== Records ==

import Mathlib
import HarnessLib
import Literature.MathematicalPhysics.KineticTheory.HardSphereEulerProofs
import Literature.MathematicalPhysics.KineticTheory.HardSphereTwoTimePressure
import Summits.AtomisticToContinuum.HydrodynamicLimit.Theses.OneFlightGossipEngine
import Summits.AtomisticToContinuum.HydrodynamicLimit.Theorems.OneFlightGossipEngineKineticCurrentsWindowLDApriori
import Summits.AtomisticToContinuum.HydrodynamicLimit.Theorems.OneFlightGossipEngineKineticCurrentsWindowLDSplit
import Summits.AtomisticToContinuum.HydrodynamicLimit.Theorems.OneFlightGossipEngineEquilibriumStressVarianceDecayWindows
import Summits.AtomisticToContinuum.HydrodynamicLimit.Theorems.OneFlightGossipEngineKineticCurrentsLDAlongFamiliesWindowRenyiOfTransport
import Summits.AtomisticToContinuum.HydrodynamicLimit.Theorems.OneFlightGossipEngineKineticCurrentsWindowLDUniformWindowRenyiOfTransportPrelim

/-! # Mover census — stub `stub_moverCensus` (S7) of line `Sketch`, crux `LocalClampedTransferLDAlongFamilies`
# (stmt-AtomisticToContinuum-17691)

Route `OneFlightGossipEngine`, card `shrinking-window-cell-transfer`. Because the kinetic window
`w = τ(N+1)^{-1/3}` shrinks with `N`, at every large-deviation scale `e^{O(N)}` only `o(N)` particles travel a
macroscopic distance `d` during the window: a *mover* is a particle whose window path length
`∫₀ʷ ‖vᵢ(r)‖ dr` reaches `d`. We prove the registered Prop `MoverCensus`: along any jointly continuous
positive profile family `s ↦ (a s, θ₀ s, u₀ s)` on `[0, t₁] × 𝕋³`, for `d > 0`, `lam ≥ 0`, `δ > 0` and
`N ≥ N₀`, `∫ exp(lam · #movers) dλ^N_s ≤ e^{δ(N+1)}` uniformly in `s ∈ [0, t₁]`.

Proof (elementary statics + energy conservation).
(i) Cauchy–Schwarz in time along a good orbit, `(∫₀ʷ‖vᵢ‖)² ≤ w ∫₀ʷ‖vᵢ‖²`, so the mover indicator is
`≤ (w/d²) ∫₀ʷ ‖vᵢ(r)‖² dr`; summing and using `∑ᵢ ∫₀ʷ‖vᵢ‖² = 2E(z)·w` (energy conservation on the good set)
gives `#movers ≤ (2w²/d²) E(z)`, i.e. `lam · #movers ≤ γ_N E(z)` with `γ_N = 2 lam w²/d² → 0`.
(ii) Gaussian fibres of the local Gibbs law: `∫ e^{γE} dλ^N ≤ (e^{γU²}(1-2γΘ)^{-3/2})^{N+1}` with the family
bounds `θ₀ ≤ Θ`, `‖u₀‖ ≤ U` on `[0,t₁] × 𝕋³`; for `δ > 0` a `γ⋆ > 0` makes the bracket `≤ e^δ`, and
`γ_N ≤ γ⋆` for `N ≥ N₀` (monotonicity of the bracket in `γ`).
References: Olla–Varadhan–Yau, Comm. Math. Phys. 155 (1993) 523, §2–3; Spohn, *Large Scale Dynamics of
Interacting Particles* (1991), Part I §2.3. -/

noncomputable section

open MeasureTheory Set Filter
open scoped ENNReal Topology BigOperators

namespace Summit.AtomisticToContinuum.HydrodynamicLimit.Theorems.LocalClampedTransferSketch

open Literature.Analysis.FluidPDE (HardSphereFlow Config localMaxwellian canonicalDensity liouville
  hardSphereDomain configEnergy)
open Literature.MathematicalPhysics.KineticTheory (T3 V3 hsDiameter localGibbsLaw localGibbsMeasure
  localGibbsProfile)
open Literature.Analysis.FluidPDE Literature.MathematicalPhysics.KineticTheory Literature.Analysis.FunctionSpaces
open Summit.AtomisticToContinuum.HydrodynamicLimit.Theorems.KineticCurrentsLDAlongFamiliesSketch
  (wrf_exists_forall_le_family)
open Summit.AtomisticToContinuum.HydrodynamicLimit.Theorems.KineticCurrentsWindowLDUniformLocalGibbs
  (wre_exists_gamma wre_exists_N0)

/-! ### The registered Prop -/

/-- registered stub signature S7 `stub_moverCensus` of line Sketch, crux LocalClampedTransferLDAlongFamilies
(stmt-AtomisticToContinuum-17691) — route-internal, not a cited fact. Along any jointly continuous positive
profile family, for every macroscopic distance `d > 0`, multiplier `lam ≥ 0` and tolerance `δ > 0`, for
`N ≥ N₀` the number of particles whose window path length `∫₀ʷ ‖vᵢ(r)‖ dr` reaches `d` during the kinetic
window `w = τ(N+1)^{-1/3}` has exponential moment `≤ e^{δ(N+1)}` under the local Gibbs law `λ^N_s`,
uniformly in `s ∈ [0, t₁]`. -/
def MoverCensus : Prop :=
  ∀ (t₁ : ℝ) (a θ₀ : ℝ → T3 → ℝ) (u₀ : ℝ → T3 → V3),
    Continuous (Function.uncurry a) → Continuous (Function.uncurry θ₀) →
    Continuous (Function.uncurry u₀) → (∀ s x, 0 < a s x) → (∀ s x, 0 < θ₀ s x) →
    ∀ σ : ℝ, 0 < σ → σ < 1 / 2 →
    ∀ Φ : (N : ℕ) → HardSphereFlow (Torus.geometry (Fin 3)) (hsDiameter σ N) (N + 1),
    ∀ (τ d lam δ : ℝ), 0 < τ → 0 < d → 0 ≤ lam → 0 < δ →
    ∃ N₀ : ℕ, ∀ N : ℕ, N₀ ≤ N → ∀ s ∈ Set.Icc 0 t₁,
      (let w : ℝ := τ * ((N : ℝ) + 1) ^ (-(1 / 3 : ℝ))
       let P := localGibbsLaw σ (a s) (u₀ s) (θ₀ s) N (Φ N)
       let movers := fun (z : Config (N + 1) (Fin 3) T3) =>
         ∑ i : Fin (N + 1), (if d ≤ ∫ r in (0 : ℝ)..w, ‖((Φ N).flow r z i).2‖ then (1 : ℝ) else 0)
       ∫⁻ z, ENNReal.ofReal (Real.exp (lam * movers z)) ∂P ≤
         ENNReal.ofReal (Real.exp (δ * ((N : ℝ) + 1))))

/-! ### (i) Movers are few on every energy shell -/

/-- **One mover indicator is controlled by the window kinetic action.** For a good orbit, `w ≥ 0` and
`d > 0`: `1{d ≤ ∫₀ʷ ‖vᵢ‖} ≤ (w/d²) ∫₀ʷ ‖vᵢ(r)‖² dr` (Cauchy–Schwarz in time). -/
theorem mover_indicator_le {ε : ℝ} {n : ℕ}
    (Φ : HardSphereFlow (Torus.geometry (Fin 3)) ε n) {z : Config n (Fin 3) T3} (hz : z ∈ Φ.good)
    {w d : ℝ} (hw : 0 ≤ w) (hd : 0 < d) (i : Fin n) :
    (if d ≤ ∫ r in (0 : ℝ)..w, ‖(Φ.flow r z i).2‖ then (1 : ℝ) else 0) ≤
      w / d ^ 2 * ∫ r in (0 : ℝ)..w, ‖(Φ.flow r z i).2‖ ^ 2 := by
  have hint1 : IntervalIntegrable (fun r => ‖(Φ.flow r z i).2‖) volume 0 w :=
    intervalIntegrable_comp_orbit Φ hz (F := fun y => ‖y.2‖) continuous_snd.norm i 0 w
  have hint2 : IntervalIntegrable (fun r => ‖(Φ.flow r z i).2‖ ^ 2) volume 0 w :=
    (sum_window_integral_norm_sq_eq Φ hz w).1 i
  have hsq0 : 0 ≤ ∫ r in (0 : ℝ)..w, ‖(Φ.flow r z i).2‖ ^ 2 :=
    intervalIntegral.integral_nonneg hw fun r _ => sq_nonneg _
  by_cases h : d ≤ ∫ r in (0 : ℝ)..w, ‖(Φ.flow r z i).2‖
  · rw [if_pos h]
    have hcs := EquilibriumStressVarianceDecayC3.sq_integral_le_mul_integral_sq hw hint1 hint2
    have hd2 : d ^ 2 ≤ w * ∫ r in (0 : ℝ)..w, ‖(Φ.flow r z i).2‖ ^ 2 :=
      (pow_le_pow_left₀ hd.le h 2).trans hcs
    rw [div_mul_eq_mul_div, le_div_iff₀ (pow_pos hd 2), one_mul]
    exact hd2
  · rw [if_neg h]
    exact mul_nonneg (div_nonneg hw (sq_nonneg _)) hsq0

/-- **Mover census on an energy shell.** For a good orbit, `w ≥ 0`, `d > 0`:
`#movers ≤ (2w²/d²) E(z)` (sum of `mover_indicator_le` and `∑ᵢ ∫₀ʷ‖vᵢ‖² = 2E(z)w`). -/
theorem movers_le_energy {ε : ℝ} {n : ℕ}
    (Φ : HardSphereFlow (Torus.geometry (Fin 3)) ε n) {z : Config n (Fin 3) T3} (hz : z ∈ Φ.good)
    {w d : ℝ} (hw : 0 ≤ w) (hd : 0 < d) :
    (∑ i, (if d ≤ ∫ r in (0 : ℝ)..w, ‖(Φ.flow r z i).2‖ then (1 : ℝ) else 0)) ≤
      2 * w ^ 2 / d ^ 2 * configEnergy z := by
  have hsum := (sum_window_integral_norm_sq_eq Φ hz w).2
  calc (∑ i, (if d ≤ ∫ r in (0 : ℝ)..w, ‖(Φ.flow r z i).2‖ then (1 : ℝ) else 0))
      ≤ ∑ i, w / d ^ 2 * ∫ r in (0 : ℝ)..w, ‖(Φ.flow r z i).2‖ ^ 2 :=
        Finset.sum_le_sum fun i _ => mover_indicator_le Φ hz hw hd i
    _ = w / d ^ 2 * (2 * configEnergy z * w) := by rw [← Finset.mul_sum, hsum]
    _ = 2 * w ^ 2 / d ^ 2 * configEnergy z := by ring

/-- **Exponential tilt of the census**: on the good set, `lam · #movers ≤ γ E(z)` with
`γ = lam/(2d²) · 4w²` (`= 2 lam w²/d²`). -/
theorem lam_mul_movers_le {ε : ℝ} {n : ℕ}
    (Φ : HardSphereFlow (Torus.geometry (Fin 3)) ε n) {z : Config n (Fin 3) T3} (hz : z ∈ Φ.good)
    {w d lam : ℝ} (hw : 0 ≤ w) (hd : 0 < d) (hlam : 0 ≤ lam) :
    lam * (∑ i, (if d ≤ ∫ r in (0 : ℝ)..w, ‖(Φ.flow r z i).2‖ then (1 : ℝ) else 0)) ≤
      lam / (2 * d ^ 2) * (4 * w ^ 2) * configEnergy z := by
  calc lam * (∑ i, (if d ≤ ∫ r in (0 : ℝ)..w, ‖(Φ.flow r z i).2‖ then (1 : ℝ) else 0))
      ≤ lam * (2 * w ^ 2 / d ^ 2 * configEnergy z) :=
        mul_le_mul_of_nonneg_left (movers_le_energy Φ hz hw hd) hlam
    _ = lam / (2 * d ^ 2) * (4 * w ^ 2) * configEnergy z := by
        field_simp
        ring

/-! ### (ii) Gaussian fibres: monotonicity of the one-particle bracket in `γ` -/

/-- The one-particle bracket `exp(γU²)(1-2γΘ)^{-3/2}` is monotone in `γ < 1/(2Θ)` (`Θ ≥ 0`). -/
theorem bracket_mono {γ γ' Θ U : ℝ} (hγγ' : γ ≤ γ') (hΘ : 0 ≤ Θ) (hγ'Θ : 2 * γ' * Θ < 1) :
    Real.exp (γ * U ^ 2) * (1 - 2 * γ * Θ) ^ (-(3 : ℝ) / 2) ≤
      Real.exp (γ' * U ^ 2) * (1 - 2 * γ' * Θ) ^ (-(3 : ℝ) / 2) := by
  have hk' : 0 < 1 - 2 * γ' * Θ := by linarith
  have hle : 1 - 2 * γ' * Θ ≤ 1 - 2 * γ * Θ := by nlinarith
  refine mul_le_mul ?_ ?_ (Real.rpow_nonneg (hk'.le.trans hle) _) (Real.exp_nonneg _)
  · exact Real.exp_le_exp.2 (mul_le_mul_of_nonneg_right hγγ' (sq_nonneg U))
  · exact Real.rpow_le_rpow_of_nonpos hk' hle (by norm_num)

/-- **One window, one `N`, one profile.** Under `localGibbsLaw σ a₀ u₀ θ₀ N Φ` with `θ₀ ≤ Θ`, `‖u₀‖ ≤ U`,
`σ ≤ 1/2`: if `0 ≤ lam`, `0 < d`, `0 < w` and `γ := lam/(2d²)·4w²` satisfies `2γΘ < 1`, then
`∫ exp(lam · #movers) dλ ≤ (exp(γU²)(1-2γΘ)^{-3/2})^{N+1}`. -/
theorem lintegral_exp_movers_le {a₀ θ₀ : T3 → ℝ} {u₀ : T3 → V3}
    (ha : Continuous a₀) (hθ : Continuous θ₀) (hu : Continuous u₀) (ha0 : ∀ x, 0 < a₀ x)
    (hθ0 : ∀ x, 0 < θ₀ x) {σ : ℝ} (hσ2 : σ ≤ 1 / 2) (N : ℕ)
    (Φ : HardSphereFlow (Torus.geometry (Fin 3)) (hsDiameter σ N) (N + 1))
    {Θ U : ℝ} (hΘ : ∀ x, θ₀ x ≤ Θ) (hU : ∀ x, ‖u₀ x‖ ≤ U)
    {w d lam : ℝ} (hw : 0 < w) (hd : 0 < d) (hlam : 0 ≤ lam)
    (hγΘ : 2 * (lam / (2 * d ^ 2) * (4 * w ^ 2)) * Θ < 1) :
    ∫⁻ z, ENNReal.ofReal (Real.exp (lam *
        ∑ i : Fin (N + 1), (if d ≤ ∫ r in (0 : ℝ)..w, ‖(Φ.flow r z i).2‖ then (1 : ℝ) else 0)))
        ∂(localGibbsLaw σ a₀ u₀ θ₀ N Φ) ≤
      ENNReal.ofReal ((Real.exp (lam / (2 * d ^ 2) * (4 * w ^ 2) * U ^ 2) *
        (1 - 2 * (lam / (2 * d ^ 2) * (4 * w ^ 2)) * Θ) ^ (-(3 : ℝ) / 2)) ^ (N + 1)) := by
  set γ : ℝ := lam / (2 * d ^ 2) * (4 * w ^ 2)
  have hγ0 : 0 ≤ γ := by positivity
  have hae : ∀ᵐ z ∂(localGibbsLaw σ a₀ u₀ θ₀ N Φ),
      ENNReal.ofReal (Real.exp (lam *
        ∑ i : Fin (N + 1), (if d ≤ ∫ r in (0 : ℝ)..w, ‖(Φ.flow r z i).2‖ then (1 : ℝ) else 0))) ≤
        ENNReal.ofReal (Real.exp (γ * configEnergy z)) := by
    filter_upwards [ae_mem_good_localGibbsLaw σ a₀ u₀ θ₀ N Φ] with z hz
    exact ENNReal.ofReal_le_ofReal (Real.exp_le_exp.2 (lam_mul_movers_le Φ hz hw.le hd hlam))
  exact (lintegral_mono_ae hae).trans
    (lintegral_exp_mul_configEnergy_localGibbsLaw_le ha hθ hu ha0 hθ0 hσ2 N Φ hγ0 hΘ hU hγΘ)

/-! ### Assembly along the family -/

/-- **`MoverCensus`, spelled out** (the body of the registered Prop, usable without unfolding): along any
jointly continuous positive profile family on `[0, t₁] × 𝕋³`, for `0 < σ < 1/2`, every flow family,
`τ, d > 0`, `lam ≥ 0`, `δ > 0` there is `N₀` with
`∫ exp(lam · #{i : ∫₀ʷ ‖vᵢ(r)‖ dr ≥ d}) dλ^N_s ≤ e^{δ(N+1)}` for all `N ≥ N₀`, `s ∈ [0, t₁]`,
`w = τ(N+1)^{-1/3}`. -/
theorem moverCensus_spelled :
    ∀ (t₁ : ℝ) (a θ₀ : ℝ → T3 → ℝ) (u₀ : ℝ → T3 → V3),
    Continuous (Function.uncurry a) → Continuous (Function.uncurry θ₀) →
    Continuous (Function.uncurry u₀) → (∀ s x, 0 < a s x) → (∀ s x, 0 < θ₀ s x) →
    ∀ σ : ℝ, 0 < σ → σ < 1 / 2 →
    ∀ Φ : (N : ℕ) → HardSphereFlow (Torus.geometry (Fin 3)) (hsDiameter σ N) (N + 1),
    ∀ (τ d lam δ : ℝ), 0 < τ → 0 < d → 0 ≤ lam → 0 < δ →
    ∃ N₀ : ℕ, ∀ N : ℕ, N₀ ≤ N → ∀ s ∈ Set.Icc 0 t₁,
      (let w : ℝ := τ * ((N : ℝ) + 1) ^ (-(1 / 3 : ℝ))
       let P := localGibbsLaw σ (a s) (u₀ s) (θ₀ s) N (Φ N)
       let movers := fun (z : Config (N + 1) (Fin 3) T3) =>
         ∑ i : Fin (N + 1), (if d ≤ ∫ r in (0 : ℝ)..w, ‖((Φ N).flow r z i).2‖ then (1 : ℝ) else 0)
       ∫⁻ z, ENNReal.ofReal (Real.exp (lam * movers z)) ∂P ≤
         ENNReal.ofReal (Real.exp (δ * ((N : ℝ) + 1)))) := by
  intro t₁ a θ₀ u₀ ha hθ hu ha0 hθ0 σ _hσ hσ2 Φ τ d lam δ hτ hd hlam hδ
  -- family bounds on the compact `[0, t₁] × 𝕋³`
  obtain ⟨Θ, hΘ0, hΘ⟩ := wrf_exists_forall_le_family hθ t₁
  have hun : Continuous (Function.uncurry fun s x => ‖u₀ s x‖) := hu.norm
  obtain ⟨U, _hU0, hU⟩ := wrf_exists_forall_le_family hun t₁
  -- the Gaussian exponent for the tolerance `δ`, and the threshold `N₀`
  obtain ⟨γs, hγs0, hγsΘ, hγsδ⟩ := wre_exists_gamma hΘ0 hδ U
  obtain ⟨N₀, hN₀⟩ := wre_exists_N0 τ (lam / (2 * d ^ 2)) hγs0
  refine ⟨N₀, fun N hN s hs => ?_⟩
  dsimp only
  have hw : 0 < τ * ((N : ℝ) + 1) ^ (-(1 / 3 : ℝ)) :=
    mul_pos hτ (Real.rpow_pos_of_pos (by positivity) _)
  have hγN := hN₀ N hN
  have hγNΘ : 2 * (lam / (2 * d ^ 2) * (4 * (τ * ((N : ℝ) + 1) ^ (-(1 / 3 : ℝ))) ^ 2)) * Θ < 1 := by
    nlinarith
  refine (lintegral_exp_movers_le (ha.uncurry_left s) (hθ.uncurry_left s) (hu.uncurry_left s)
    (ha0 s) (hθ0 s) hσ2.le N (Φ N) (hΘ s hs) (hU s hs) hw hd hlam hγNΘ).trans ?_
  refine ENNReal.ofReal_le_ofReal ?_
  have hK := (bracket_mono (U := U) hγN.le hΘ0.le hγsΘ).trans hγsδ
  have hK0 : 0 ≤ Real.exp (lam / (2 * d ^ 2) * (4 * (τ * ((N : ℝ) + 1) ^ (-(1 / 3 : ℝ))) ^ 2) * U ^ 2) *
      (1 - 2 * (lam / (2 * d ^ 2) * (4 * (τ * ((N : ℝ) + 1) ^ (-(1 / 3 : ℝ))) ^ 2)) * Θ) ^
        (-(3 : ℝ) / 2) :=
    mul_nonneg (Real.exp_nonneg _) (Real.rpow_nonneg (by linarith) _)
  refine (pow_le_pow_left₀ hK0 hK (N + 1)).trans_eq ?_
  rw [← Real.exp_nat_mul]
  congr 1
  push_cast
  ring

/-- S7 — `MoverCensus` (Cauchy–Schwarz in time, energy conservation, Gaussian fibres). -/
theorem stub_moverCensus : MoverCensus :=
  moverCensus_spelled

end Summit.AtomisticToContinuum.HydrodynamicLimit.Theorems.LocalClampedTransferSketch

end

== Task directions ==
Taking the entries from their first line through the line with "particle whose window path length", inclusive, restate each line word for word and give nothing else.

== Output of the exercise ==
import Mathlib
import HarnessLib
import Literature.MathematicalPhysics.KineticTheory.HardSphereEulerProofs
import Literature.MathematicalPhysics.KineticTheory.HardSphereTwoTimePressure
import Summits.AtomisticToContinuum.HydrodynamicLimit.Theses.OneFlightGossipEngine
import Summits.AtomisticToContinuum.HydrodynamicLimit.Theorems.OneFlightGossipEngineKineticCurrentsWindowLDApriori
import Summits.AtomisticToContinuum.HydrodynamicLimit.Theorems.OneFlightGossipEngineKineticCurrentsWindowLDSplit
import Summits.AtomisticToContinuum.HydrodynamicLimit.Theorems.OneFlightGossipEngineEquilibriumStressVarianceDecayWindows
import Summits.AtomisticToContinuum.HydrodynamicLimit.Theorems.OneFlightGossipEngineKineticCurrentsLDAlongFamiliesWindowRenyiOfTransport
import Summits.AtomisticToContinuum.HydrodynamicLimit.Theorems.OneFlightGossipEngineKineticCurrentsWindowLDUniformWindowRenyiOfTransportPrelim

/-! # Mover census — stub `stub_moverCensus` (S7) of line `Sketch`, crux `LocalClampedTransferLDAlongFamilies`
# (stmt-AtomisticToContinuum-17691)

Route `OneFlightGossipEngine`, card `shrinking-window-cell-transfer`. Because the kinetic window
`w = τ(N+1)^{-1/3}` shrinks with `N`, at every large-deviation scale `e^{O(N)}` only `o(N)` particles travel a
macroscopic distance `d` during the window: a *mover* is a particle whose window path length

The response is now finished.